The fallback temp_bisector = Vec3(1,0,0) only happens if temp_bisector.normalize() (the one on the perpendicular) also fails.
It seems the normalize() call for the vector constructed as Vec3(V_to_next_xy.y(), -V_to_next_xy.x(), 0.0) is problematic when one component is very small.

It correctly identified that sqrt(_v[0]*_v[0] + _v[1]*_v[1] + _v[2]*_v[2]); had too low precision and using std::hypot(_v[0], _v[1], _v[2]) would likely solve it.

If this is just autocomplete, then I agree that it’s a pretty fancy one.

vintageballs@feddit.org · 2 months ago

Funnily enough, this is also my field, though I am not at uni anymore since I now work in this area. I agree that current literature rightfully makes no claims of AGI.

Calling transformer models (also definitely not the only type of LLM that is feasible - mamba, Llada, … exist!) “fancy autocomplete” is very disingenuous in my view. Also, the current boom of AI includes way more than the flashy language models that the general population directly interacts with, as you surely know. And whether a model is able to “generalize” depends on whether you mean within its objective boundaries or outside of them, I would say.

I agree that a training objective of predicting the next token in a sequence probably won’t be enough to achieve generalized intelligence. However, modelling language is the first and most important step on that path since us humans use language to abstract and represent problems.

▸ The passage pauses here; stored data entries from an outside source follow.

import Summits.RiemannHypothesis.RiemannHypothesis.Theorems.WeilFormatCDataO1035ColTables
import Summits.RiemannHypothesis.RiemannHypothesis.Theorems.S2FormatCE0
import Literature.NumberTheory.LFunctions.YoshidaWindowGramTailMSSines
import Literature.NumberTheory.LFunctions.YoshidaWindowGramMiddleJBox
import Literature.NumberTheory.LFunctions.YoshidaWindowGramTailJFactoredScaled
import Literature.NumberTheory.LFunctions.YoshidaWindowGramTailMSFactored
import Literature.NumberTheory.LFunctions.YoshidaWindowGramTailJDiagTight
import Summits.RiemannHypothesis.RiemannHypothesis.Theorems.FormatCPsdBands
import Summits.RiemannHypothesis.RiemannHypothesis.Theorems.WeilFormatCDiagShift
import Summits.RiemannHypothesis.RiemannHypothesis.Theorems.FormatCPsdSymmBands
import HarnessLib

/-!
# Format C kernel rung `O1035` (a = 207/200, column-band layout): light-table slices 1096…1156 (kernel certificates)

Window `a = 207/200`; prime powers in the window: 2, 3, 2^2, 5, 7; prime constant A = 2148/1000 (`WeilFormatC.primeCoeff_form_ge_cells_v2`); evaluator parameters S = 2^320, Kpi 160, Kser 190, kred 8, Kexp 55, J 150; full table modes < 257; light column table modes < 2051; units 2^-310 (Schur entries), 2^-154 (column digits, width 157), 2^-148 (tail-factor digits, width 151), 2^-64 (reciprocal weights), 2^-40 (tail base); order-J tail J = 4, θ = 1/2048, η = 1/10 | 4/1.
Design row: sr-gb-rung-b B g21 hp odd λ-run (parity cell 14 L-side): a = 207/200, A = 2148/1000 (cells_v2), μ = 2^-97, odd 256/512/2048, kit precision S 2^320 / c 310 / Kpi 160 / Kser 190 / Kexp 55 / J 150 (A g23 hp levers), MS tail; see HOME(B)/CELL14-LSIDE-B-g21.md. Generated by sr-gb-rung-a prover A g22 with rh-explicit-weil-2 gen7's generator extended for the odd λ-run (--sector odd --mu-log2; HOME(A)/code-g22/gen7/gramgen7.py sha16 b21c14hp10350001) from `#eval` of the tree's `Encl` functions; every datum is re-verified by the kernel in the theorem files (`decide +kernel`). Helper data of the rh-explicit Weil-positivity programme (format C, K-CELL-2), RH-free. [cite: Yoshida1992HermitianForms, §5 (5.15)-(5.16) p. 301; §7 pp. 305–312]
-/

set_option linter.dupNamespace false
set_option exponentiation.threshold 1024
set_option maxRecDepth 200000

namespace Summit.RiemannHypothesis.RiemannHypothesis.Theorems.WeilFormatCData.O1035
open Literature.NumberTheory.LFunctions Literature.NumberTheory.LFunctions.Yoshida1992 Encl Literature.Analysis.ValidatedNumerics.NumericsMP

/-- kernel: light-table slice `[1096, 1106)`. -/
theorem tC1096 : checkTableCol O1035.prm O1035.C O1035.ctab 1096 10 = true := by decide +kernel

/-- kernel: light-table slice `[1106, 1116)`. -/
theorem tC1106 : checkTableCol O1035.prm O1035.C O1035.ctab 1106 10 = true := by decide +kernel

/-- kernel: light-table slice `[1116, 1126)`. -/
theorem tC1116 : checkTableCol O1035.prm O1035.C O1035.ctab 1116 10 = true := by decide +kernel

/-- kernel: light-table slice `[1126, 1136)`. -/
theorem tC1126 : checkTableCol O1035.prm O1035.C O1035.ctab 1126 10 = true := by decide +kernel

/-- kernel: light-table slice `[1136, 1146)`. -/
theorem tC1136 : checkTableCol O1035.prm O1035.C O1035.ctab 1136 10 = true := by decide +kernel

/-- kernel: light-table slice `[1146, 1156)`. -/
theorem tC1146 : checkTableCol O1035.prm O1035.C O1035.ctab 1146 10 = true := by decide +kernel

end Summit.RiemannHypothesis.RiemannHypothesis.Theorems.WeilFormatCData.O1035
import Summits.Ventures.PercRepro.C025ProfileThinRowA

/-!
# THE ROW `(q, q+1)` ON THE ONE-SHORT-CIRCUIT CLASS 𝒞(q) — part A: STRUCTURE AND (Dem) (night-3 g14)
`proofs/NIGHT3-G14-SIZE.md` §5c. A finite matroid with a 3-circuit `K` (`K ⊆ E`, `|K| = 3`, `ρ(K) = 2`) such that EVERY set of
at most `q + 2` points not containing `K` is independent (`hclass`) — the class of g13's `M_q` + generic points, for EVERY size,
including `n = 2q + 2` where the simple rule of ThinRow A–E fails — satisfies the row `(q, q+1)` of C-032 and its Hall form, for every
`q ≥ 2`. STRUCTURE (`rank_q_cases`, `rank_succ_cases`): a set containing `K` with `≤ q + 2` points has rank `|X| − 1`, a set with
`≥ q + 3` points has rank `≥ q + 2`; so the rank-`q` sets are the `q`-sets with `≤ 2` points of `K` and the `(q+1)`-sets containing `K`,
the rank-`(q+1)` sets are the `(q+1)`-sets with `≤ 2` points of `K` and the `(q+2)`-sets containing `K`. THE RULE pays by TYPE only (the
number of points of `K` in `B` and in `S`, and the cardinalities): `a → Q: 1`, `2K → I: s_I`, `2K → Q: s_Q`, `G → I: g_I`, `G → J: g_J`,
`Z → J: z_J`, `Z → free: z_F`; `profileIneq_oneCircuit_of_weights` proves the row for ANY weights with the (Dem) / (Cap) arithmetic
(`f := n − q − 1`: `f (s_I + s_Q) ≥ f + 1`, `2 g_I + (f−1) g_J ≥ f + 1`, `3 z_J + (f−2) z_F ≥ f`; `(q+1) z_F ≤ q+1`, `z_J + q g_J ≤ q+1`,
`2 g_I + (q−1) s_I ≤ q+1`, `(q−1) + 3(q−1) s_Q ≤ q+1`), and `profileIneq_oneCircuit` / `hallIneq_oneCircuit` plug in the cascade
weights of `C025ProfileCascadeArith` (`cascade_weights`, every `f ≥ q`) — or the zero certificate when `f < q` (nothing is demanding).
No `def`, no `instance`, no notation; the weight is an explicit `if`-chain on cardinalities. PART A (this file): the structure of
𝒞(q) (`rank_q_cases`, `rank_succ_cases`, the `crk` bounds) and (Dem) for the four demander types (`dem_a`, `dem_twoK`, `dem_small`),
for an ABSTRACT weight `w` given by its values on the types; part B: (Cap) for the two set shapes and the theorems.
-/
open scoped Matroid
namespace PercRepro
open Set Finset ThmH Staged
namespace OneCircuit
variable {α : Type} [DecidableEq α] {M : Matroid α} [M.Finite]

/-- Submodularity in `ℕ`: `ρ(X ∪ Y) ≤ ρ(X) + ρ(Y)`. -/
theorem rkN_union_le_add (X Y : Finset α) : rkN M (X ∪ Y) ≤ rkN M X + rkN M Y := by
  have h := M.eRk_union_le_eRk_add_eRk (X : Set α) (Y : Set α)
  rw [← Finset.coe_union, ← coe_rkN (X ∪ Y), ← coe_rkN X, ← coe_rkN Y] at h
  exact_mod_cast h

/-- A set containing the 3-circuit `K` has rank at most `|X| − 1`. -/
theorem rkN_add_one_le_card_of_subset {K X : Finset α} (hK3 : K.card = 3) (hKrk : rkN M K = 2) (hKX : K ⊆ X) :
    rkN M X + 1 ≤ X.card := by
  have h1 : K ∪ (X \ K) = X := Finset.union_sdiff_of_subset hKX
  have h2 : rkN M X ≤ rkN M K + rkN M (X \ K) := by
    calc rkN M X = rkN M (K ∪ (X \ K)) := by rw [h1]
      _ ≤ rkN M K + rkN M (X \ K) := rkN_union_le_add K (X \ K)
  have h3 : rkN M (X \ K) ≤ (X \ K).card := rkN_le_card _
  have h4 : (X \ K).card = X.card - K.card := Finset.card_sdiff_of_subset hKX
  have h5 : K.card ≤ X.card := Finset.card_le_card hKX
  omega

/-- In 𝒞(q) a set containing `K` with at most `q + 2` points has rank exactly `|X| − 1`. -/
theorem rkN_add_one_eq_card_of_subset {q : ℕ} {K : Finset α} (hK3 : K.card = 3) (hKrk : rkN M K = 2)
    (hclass : ∀ X ⊆ gr M, X.card ≤ q + 2 → ¬ K ⊆ X → rkN M X = X.card)
    {X : Finset α} (hXg : X ⊆ gr M) (hXc : X.card ≤ q + 2) (hKX : K ⊆ X) : rkN M X + 1 = X.card := by
  have hup := rkN_add_one_le_card_of_subset hK3 hKrk hKX
  obtain ⟨k, hk⟩ : K.Nonempty := Finset.card_pos.mp (by omega)
  have hkX : k ∈ X := hKX hk
  have hlow : rkN M (X.erase k) = (X.erase k).card := by
    apply hclass _ ((Finset.erase_subset k X).trans hXg)
    · rw [Finset.card_erase_of_mem hkX]; omega
    · intro h; exact (Finset.notMem_erase k X) (h hk)
  have h2 : rkN M (X.erase k) ≤ rkN M X := rkN_mono (Finset.erase_subset k X)
  rw [Finset.card_erase_of_mem hkX] at hlow
  omega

Looking at the current pace of development, I wouldn’t be so pessimistic, though I won’t make claims as to when we will reach AGI. While there may not be a complete theoretical framework for AGI, I believe it will be achieved in a similar way as current systems are, being developed first and explained after.

ramble81@lemm.ee · 2 months ago

To vintage’s point. The way I view it is there is no chance for AGI via the current method of hopped up LLM/ML but that doesn’t mean we won’t uncover a method in the future. Bio-engineering with an attempt to recreate a neural network for example, or extraction of neurons via stem cells with some sort of electrical interface. My initial point was that it’s way off, not that it’s impossible. One day someone will go “well, that’s interesting” and we’ll have a whole new paradigm

Powderhorn@beehaw.org · 2 months ago

AGI is just a term used for VC and shareholders.